The proposal in Section 3.2 is, to a certain extent, compatible with the GrADS project [DSB+03], as it can play the role of the GrADS mapper for database query applications. The main differences lie in the fact that, in query processing, the initial pruning of the resource sets cannot be done in a completely application-independent way, as in GrADS, because database locality is very important for efficient query plan construction. Also, in GrADS, the scheduling algorithm runs many times, one for each candidate machine group, whereas, in the proposal of this thesis, the scheduler is executed only once, resulting in lower algorithm execution times.

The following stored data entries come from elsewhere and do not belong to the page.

import Summits.BirchSwinnertonDyer.BirchSwinnertonDyer.Theorems.ResidualThetaTransportAtTwoSignedMuVanishingAtTwoPlusSel2
import Summits.BirchSwinnertonDyer.BirchSwinnertonDyer.Theorems.ResidualThetaTransportAtTwoSignedMuSeedAtTwoPlusSplitFiniteness
import Literature.NumberTheory.EllipticCurves.FineSelmerClassGroupCriterion
import Literature.NumberTheory.ComplexMultiplication.EllipticUnits.RubinEulerSystem
import HarnessLib

/-!
# Line `index-identity-descent` for crux `SignedMuSeedAtTwoPlus` (stmt-BirchSwinnertonDyer-21438) — crux-ideate r1 k2 (g10)

PROPOSAL SKELETON (not registered — W-79: the line of record stays `Lines/sign_dichotomy.lean`).  Card:
`Ideas/index-identity-descent.md`; line card: `Lines/index_identity_descent.md`.

THE FINE HALF IS A SQUARE CLASS.  The crux allows `A := W` (door p580570); a seed must supply
«`Sel⁺(W/ℚ_∞)[2]` finite», which splits (p585569, p596845, Lim 2017 at two) into the class-group half
(F) «classical `μ₂ = 0` for the cyclotomic `ℤ₂`-extension of `ℚ(W[2])`» and the plus-local half (P⁺).
This line replaces every previous route to (F) — all of which contain an elliptic-unit EULER-SYSTEM step at
`p = 2` that is not in print — by

* `OukhabaIndexAtTwo` (T1, IN PRINT for every prime: Oukhaba, Bull. SMF 135 (2007) 299, Théorème p. 300 and
  p. 301 «la ℤ_p-extension cyclotomique vérifie l'hypothèse de décomposition»; Tohoku 61 (2009) 253): along the
  cyclotomic `ℤ₂`-tower of a finite abelian `F ⊇ H(K)` over an imaginary quadratic `K`,
  `ord₂[ℰ(F_n) : 𝒞(F_n)] = ord₂ h(F_n) + c` for `n ≫ 0` — a Kronecker-limit-formula IDENTITY, no Euler system,
  no main conjecture, no Gras equality (the tree's `Rubin1991.thm13/thm33`, `Rubin1994.gras_*` all exclude `2`);
* `RhoUnitIndexBoundedOnHabitat` (T6 ⟹ T4, with T3): on the habitat⁺, for `K = ℚ(√Δ_W)` (`2` inert) and
  `F = K(W[2])·H(K)`, the `ρ̄`-isotypic unit-index exponent `ord₂[ℰ(F_n):𝒞(F_n)] − ord₂[ℰ(H_n):𝒞(H_n)]` is
  `O(n)`.  By the card's T3/T4 (Iwasawa's Λ-freeness of universal-norm local units + Brumer) this FOLLOWS from
  the square-class statement LNS(ρ̄) «some norm-coherent ρ̄-elliptic unit `ζ_m` is not a root of unity times a
  square in `∏_{𝔓∣2} F_{m,𝔓}ˣ`», with the explicit bound `2^{m+1}·n + B`; and LNS(ρ̄) ⟺ (F)(ρ̄);
* `FineHalf_of_rhoUnitIndexBounded` (T2 + T5): the identity for `F` and for `H` (`3 ∈ ℤ₂ˣ`), norm descent
  `F_n → ℚ(W[2])_n` and Iwasawa's growth formula turn the `O(n)` bound into `ClassicalMuVanishes`.

The (P⁺) half is NOT this line's business: `PlusHalfOnHabitat` below is the partner-free conclusion of
`theta_symbol_seed` stubs S1+S2+S4 (or of `sign_dichotomy`'s plus half) and is imported as such.
BSD is not proved by any of this; nothing here asserts the crux, (F), (P⁺) or LNS — every open statement is
a `sorry`-stub, and the only theorem concluding the crux is `SignedMuSeedAtTwoPlus_of`, from the stubs.
-/

open scoped NumberField
open WeierstrassCurve Literature.NumberTheory.EllipticCurves
open Literature.NumberTheory.EllipticCurves.Kobayashi2003
open Literature.NumberTheory.EllipticCurves.Rank1Residual
open Literature.NumberTheory.IwasawaTheory
open Literature.NumberTheory.ComplexMultiplication.EllipticUnits
open Literature.NumberTheory.NumberFields (rayClassField)
open Summit.BirchSwinnertonDyer.BirchSwinnertonDyer.Theses.ResidualThetaTransportAtTwo

set_option autoImplicit false
set_option linter.dupNamespace false

noncomputable section

namespace Summit.BirchSwinnertonDyer.BirchSwinnertonDyer.Cruxes.SignedMuSeedAtTwoPlus.IndexIdentityDescent

/-! ## Carriers (tree objects only) -/

section Layers
variable {K : Type} [Field K]

/-- The `n`-th layer `F_n = F(ζ_{2^{n+2}} + ζ_{2^{n+2}}⁻¹)` of the cyclotomic `ℤ₂`-tower of `F` inside `K̄`
(for `F ∩ ℚ(μ_{2^∞}) = ℚ`, e.g. `d_K ≡ 5 (mod 8)`, this is exactly the `n`-th layer). -/
def cycLayerTwo (F : IntermediateField K (AlgebraicClosure K)) (n : ℕ) :
    IntermediateField K (AlgebraicClosure K) :=
  F ⊔ IntermediateField.adjoin K
    {x : AlgebraicClosure K | ∃ ζ : AlgebraicClosure K, IsPrimitiveRoot ζ (2 ^ (n + 2)) ∧ x = ζ + ζ⁻¹}

/-- `e_n(F) = ord₂ h(F_n)`. -/
def classNumberTwoExp (F : IntermediateField K (AlgebraicClosure K)) (n : ℕ) : ℕ :=
  padicValNat 2 (Nat.card (ClassGroup (𝓞 (cycLayerTwo F n))))

variable [NumberField K]

/-- `i_n(F) = ord₂ [ℰ(F_n) : 𝒞(F_n)]` — Rubin's elliptic units (tree `ellipticUnits ι F_n`) in the global units
(tree `globalUnitsOf F_n`). -/
def unitIndexTwoExp (ι : K →+* ℂ) (F : IntermediateField K (AlgebraicClosure K)) (n : ℕ) : ℕ :=
  padicValNat 2
    (((ellipticUnits ι (cycLayerTwo F n)).subgroupOf (globalUnitsOf (cycLayerTwo F n))).index)

/-- `K(W[2]) ⊆ K̄` for a curve `W/ℚ` read over the number field `K` (tree `divisionField` of the base change);
for `K = ℚ(√Δ_W) ⊆ ℚ(W[2])` this is `M = ℚ(W[2])` itself, embedded in `K̄`. -/
def twoDivisionFieldOver (W : WeierstrassCurve ℚ) (K : Type) [Field K] [NumberField K] :
    IntermediateField K (AlgebraicClosure K) :=
  (W.map (algebraMap ℚ K)).divisionField 2

/-- `F = K(W[2]) · H(K)` — the abelian extension of `K` containing the Hilbert class field on which Oukhaba's
identity is applied (`H ⊆ F` is his standing hypothesis). -/
def twoDivisionHilbertCompositum (W : WeierstrassCurve ℚ) (K : Type) [Field K] [NumberField K] :
    IntermediateField K (AlgebraicClosure K) :=
  twoDivisionFieldOver W K ⊔ rayClassField K (⊤ : Ideal (𝓞 K))

end Layers

/-! ## Stub statements (named `Prop`s) -/

/-- **T1 (IN PRINT, all primes; port size XL, named-fact size S): Oukhaba's index identity at `p = 2` along the
cyclotomic tower.**  For `K` imaginary quadratic, `F ⊇ H(K)` finite abelian over `K`: the elliptic units have
finite index in every large layer and `ord₂[ℰ(F_n):𝒞(F_n)] = ord₂ h(F_n) + c` for `n ≥ N`.
Oukhaba, Bull. SMF 135 (2007) 299–321, Théorème p. 300 (+ p. 301); II, Tohoku Math. J. 61 (2009) 253. -/
def OukhabaIndexAtTwo : Prop :=
  ∀ (K : Type) [Field K] [NumberField K], IsImaginaryQuadratic K → ∀ (ι : K →+* ℂ)
    (F : IntermediateField K (AlgebraicClosure K)) [FiniteDimensional K F],
    IsAbelianGalois K F → rayClassField K (⊤ : Ideal (𝓞 K)) ≤ F →
    ∃ (c : ℤ) (N : ℕ), ∀ n, N ≤ n →
      ((ellipticUnits ι (cycLayerTwo F n)).subgroupOf (globalUnitsOf (cycLayerTwo F n))).index ≠ 0 ∧
      (unitIndexTwoExp ι F n : ℤ) = classNumberTwoExp F n + c

/-- **T6 ⟹ T4 (with T3) — the UNIT-SIDE statement on the habitat⁺ (research lives in T6 = LNS(ρ̄); T3/T4 are
classical):** for `K ≅ ℚ(√Δ_W)` and `F = K(W[2])·H(K)`, the `ρ̄`-isotypic elliptic-unit index exponent
`i_n(F) − i_n(H)` is bounded above by a linear function of `n`.  (By the card: ⟸ LNS(ρ̄) at layer `m` with slope
`2^{m+1}`, via Brumer's `2`-adic Leopoldt injection, the Λ-freeness of universal-norm local units in the cyclotomic
tower of the `2`-adic field `ℚ(W[2])_𝔓 ∌ i`, and `#(Λ^d/Λζ ⊗ Λ/ω_n)_fin = 2^{2vn+O(1)}`.) -/
def RhoUnitIndexBoundedOnHabitat : Prop :=
  ∀ (W : WeierstrassCurve ℚ) [W.IsElliptic] [W.IsGloballyMinimal], ¬ W.HasCM → W.analyticRank = 0 →
    GoodSS W 2 → W.frobeniusTrace 2 = 0 → W.Δ < 0 →
    ∀ (K : Type) [Field K] [NumberField K], IsImaginaryQuadratic K →
      (∃ s : K, s ^ 2 = algebraMap ℚ K W.Δ) → ∀ (ι : K →+* ℂ),
        ∃ (l : ℕ) (ν : ℤ) (n₀ : ℕ), ∀ n, n₀ ≤ n →
          (unitIndexTwoExp ι (twoDivisionHilbertCompositum W K) n : ℤ)
            - unitIndexTwoExp ι (rayClassField K (⊤ : Ideal (𝓞 K))) n ≤ l * n + ν

/-- The class-group half (F) on the habitat⁺ — VERBATIM the conclusion of `theta_symbol_seed` stub S3
(`FineHalfOfPartnerFlat`) with the partner hypotheses dropped. -/
def FineHalfOnHabitat : Prop :=
  ∀ (W : WeierstrassCurve ℚ) [W.IsElliptic] [W.IsGloballyMinimal], ¬ W.HasCM → W.analyticRank = 0 →
    GoodSS W 2 → W.frobeniusTrace 2 = 0 → W.Δ < 0 →
    ∀ κM : ZpExtension (W.divisionField 2) 2, κM.IsCyclotomic → ClassicalMuVanishes κM

/-- **T2 + T5 (size M each, classical): the identity, twice, and the descent to `ℚ(W[2])`.**  From T1 for `F` and
for `H` (both contain `H`; `#Gal(F/H) = 3 ∈ ℤ₂ˣ`, `A(F_n)^{C₃} ≅ A(H_n)`, `ℰ(F_n)^{C₃} = ℰ(H_n)`,
`e₁𝒞(F_n)⊗ℤ₂ = 𝒞(H_n)⊗ℤ₂` by the distribution relations): `ord₂ #A(F_n)^{(ρ)} = (i_n(F) − i_n(H)) + O(1)`;
norm `F_n → ℚ(W[2])_n` (cokernel killed by `[F : ℚ(W[2])] = h_K`), the `C₃`-invariant part handled by CubicMuExact
E1 / Ferrero–Washington for `K·ℚ_n`, Iwasawa's growth formula (`iwasawa1959_classNumberPExp_growth`) and the
identification of the layers of any cyclotomic `κM` with `ℚ(W[2])(ζ_{2^{n+2}}+ζ̄)` (`d_K ≡ 5 mod 8`). -/
def FineHalfOfRhoUnitIndexBounded : Prop :=
  OukhabaIndexAtTwo → RhoUnitIndexBoundedOnHabitat → FineHalfOnHabitat

/-- The plus-local half (P⁺) on the habitat⁺ — VERBATIM the conclusion of `theta_symbol_seed` stub S4
(`PlusHalfOfPartnerFlat`) with the partner hypotheses dropped; IMPORTED (that line's S1+S2+S4, or
`sign_dichotomy`'s plus half), not this line's content. -/
def PlusHalfOnHabitat : Prop :=
  ∀ (W : WeierstrassCurve ℚ) [W.IsElliptic] [W.IsGloballyMinimal], ¬ W.HasCM → W.analyticRank = 0 →
    GoodSS W 2 → W.frobeniusTrace 2 = 0 → W.Δ < 0 →
      ∀ κ : ZpExtension ℚ 2, κ.IsCyclotomic →
        ((QuotientAddGroup.mk' (W.fineSelmerInfty κ)) ''
          {x : W.subgroupH1 2 κ.kerSubgroup | x ∈ signedSelmerInfty W κ 1 ∧ 2 • x = 0}).Finite

/-- Lim 2017 Thm 3.5 with Lemma 3.2 at `p = 2` (tree named fact; VERBATIM `theta_symbol_seed` S5). -/
def LimAtTwo : Prop :=
  Lim2017.thm35_at_two_fineSelmerDual_moduleFinite_of_classicalMuVanishes_of_le_divisionField_four

/-- `ℚ(W[2]) ≤ ℚ(W[4])` with `2`-power index (VERBATIM `theta_symbol_seed` S6). -/
def DivisionTowerTwoFour : Prop :=
  ∀ (W : WeierstrassCurve ℚ) [W.IsElliptic],
    W.divisionField 2 ≤ W.divisionField 4 ∧
      ∃ k : ℕ, Module.finrank ℚ (W.divisionField 4) = 2 ^ k * Module.finrank ℚ (W.divisionField 2)

/-! ## Stubs -/

theorem stub_oukhabaIndexAtTwo : OukhabaIndexAtTwo := by
  sorry

theorem stub_rhoUnitIndexBoundedOnHabitat : RhoUnitIndexBoundedOnHabitat := by
  sorry

theorem stub_fineHalfOfRhoUnitIndexBounded : FineHalfOfRhoUnitIndexBounded := by
  sorry

theorem stub_plusHalfOnHabitat : PlusHalfOnHabitat := by
  sorry

theorem stub_limAtTwo : LimAtTwo := by
  sorry

theorem stub_divisionTowerTwoFour : DivisionTowerTwoFour := by
  sorry

/-! ## Glue (no sorry) -/

/-- Kernel-checked bookkeeping modulo T1: `μ = 0` in growth form is EQUIVALENT to eventual linearity of the
unit-index exponent (both directions — the identity transports growth rates). -/
theorem classNumber_linear_iff_unitIndex_linear (h : OukhabaIndexAtTwo)
    (K : Type) [Field K] [NumberField K] (hK : IsImaginaryQuadratic K) (ι : K →+* ℂ)
    (F : IntermediateField K (AlgebraicClosure K)) [FiniteDimensional K F]
    (hab : IsAbelianGalois K F) (hH : rayClassField K (⊤ : Ideal (𝓞 K)) ≤ F) :
    (∃ (l : ℕ) (ν : ℤ) (n₀ : ℕ), ∀ n, n₀ ≤ n → (classNumberTwoExp F n : ℤ) = l * n + ν) ↔
      (∃ (l : ℕ) (ν : ℤ) (n₀ : ℕ), ∀ n, n₀ ≤ n → (unitIndexTwoExp ι F n : ℤ) = l * n + ν) := by
  obtain ⟨c, N, hN⟩ := h K hK ι F hab hH
  constructor
  · rintro ⟨l, ν, n₀, hl⟩
    refine ⟨l, ν + c, max n₀ N, fun n hn => ?_⟩
    have h1 := hl n (le_trans (le_max_left _ _) hn)
    have h2 := (hN n (le_trans (le_max_right _ _) hn)).2
    rw [h2, h1]; ring
  · rintro ⟨l, ν, n₀, hl⟩
    refine ⟨l, ν - c, max n₀ N, fun n hn => ?_⟩
    have h1 := hl n (le_trans (le_max_left _ _) hn)
    have h2 := (hN n (le_trans (le_max_right _ _) hn)).2
    linarith

/-- Certificate direction modulo T1: a linear UPPER bound on the unit-index exponent bounds `ord₂ h(F_n)`. -/
theorem classNumberTwoExp_le_of_unitIndex_le (h : OukhabaIndexAtTwo)
    (K : Type) [Field K] [NumberField K] (hK : IsImaginaryQuadratic K) (ι : K →+* ℂ)
    (F : IntermediateField K (AlgebraicClosure K)) [FiniteDimensional K F]
    (hab : IsAbelianGalois K F) (hH : rayClassField K (⊤ : Ideal (𝓞 K)) ≤ F)
    {l : ℕ} {ν : ℤ} {n₀ : ℕ} (hle : ∀ n, n₀ ≤ n → (unitIndexTwoExp ι F n : ℤ) ≤ l * n + ν) :
    ∃ (c : ℤ) (N : ℕ), ∀ n, N ≤ n → (classNumberTwoExp F n : ℤ) ≤ l * n + ν - c := by
  obtain ⟨c, N, hN⟩ := h K hK ι F hab hH
  refine ⟨c, max n₀ N, fun n hn => ?_⟩
  have h1 := hle n (le_trans (le_max_left _ _) hn)
  have h2 := (hN n (le_trans (le_max_right _ _) hn)).2
  linarith

/-- GLUE (no sorry): the Sel2-door hypothesis with `A := W` from the stub STATEMENTS, through Lim 2017 at two with
`L := ℚ(W[2])` and the landed `FineSplit.splitFiniteness` (p596845) — exactly as in `theta_symbol_seed`, with its
S3 replaced by T1 + (T6 ⟹ T4) + (T2 + T5). -/
theorem sel2Seed_of_stubs (t1 : OukhabaIndexAtTwo) (tA : RhoUnitIndexBoundedOnHabitat)
    (tB : FineHalfOfRhoUnitIndexBounded) (h4 : PlusHalfOnHabitat) (h5 : LimAtTwo) (h6 : DivisionTowerTwoFour) :
    ∀ (W : WeierstrassCurve ℚ) [W.IsElliptic] [W.IsGloballyMinimal], ¬ W.HasCM → W.analyticRank = 0 →
      GoodSS W 2 → W.frobeniusTrace 2 = 0 → W.Δ < 0 →
      ∀ (κ : ZpExtension ℚ 2) (γ : Field.absoluteGaloisGroup ℚ), κ.IsCyclotomic → κ.IsTopGenerator γ →
        {s : signedSelmerInfty W κ 1 | 2 • s = 0}.Finite := by
  intro W _ _ hCM hr hss ha hΔ κ γ hκ hγ
  obtain ⟨hle, hk⟩ := h6 W
  exact Theorems.SignedMuAtTwo.FineSplit.splitFiniteness W κ γ hκ hγ
    (fun κ' hκ' ↦ h5 W (W.divisionField 2) hle hk (tB t1 tA W hCM hr hss ha hΔ) κ' hκ')
    (h4 W hCM hr hss ha hΔ κ hκ)

/-- **THE SKELETON THEOREM: the crux BY NAME; the only `sorry`s in its closure are the six `stub_*` theorems**
(Sel2 door p580570 with `A := W`, `e := AddEquiv.refl`). -/
theorem SignedMuSeedAtTwoPlus_of :
    Summit.BirchSwinnertonDyer.BirchSwinnertonDyer.Theses.ResidualThetaTransportAtTwo.SignedMuSeedAtTwoPlus := by
  refine Theorems.SignedMuAtTwo.signedMuSeedAtTwoPlus_of_sel2Seed ?_
  intro W _ _ hCM hr hss ha hΔ
  exact ⟨W, ‹_›, ‹_›, hss, ha, ⟨AddEquiv.refl _, fun σ P ↦ rfl⟩, fun κ γ hκ hγ _ ↦
    sel2Seed_of_stubs stub_oukhabaIndexAtTwo stub_rhoUnitIndexBoundedOnHabitat
      stub_fineHalfOfRhoUnitIndexBounded stub_plusHalfOnHabitat stub_limAtTwo stub_divisionTowerTwoFour
      W hCM hr hss ha hΔ κ γ hκ hγ⟩

end Summit.BirchSwinnertonDyer.BirchSwinnertonDyer.Cruxes.SignedMuSeedAtTwoPlus.IndexIdentityDescent

end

In the context of [DSB+03], [YD02] has presented a heuristic that allocates nodes in an incremental way similar to the scheduler proposed. One difference between the two techniques, apart from the fact that the graphs in [YD02] are simpler than typical query plans, is that in [YD02] the machines are first chosen and then it is decided how to use them, whereas in the approach followed in this thesis, a bottleneck is first identified and then an attempt is made to increase the parallelism. Other schedulers developed in GrADS (e.g., [PBD+01]) do not provide for different degrees of parallelism in different parts of the query plan, and may require the user to prune first, explicitly, an extended set of resources. In the current proposal, this is a responsibility of the scheduler.
Other powerful schedulers, such as Condor [TWML02, TTL03], suffer mainly from the limitations in the dependencies in the graphs supported, and the restriction of allocating each node in the graph to a single site [KA99].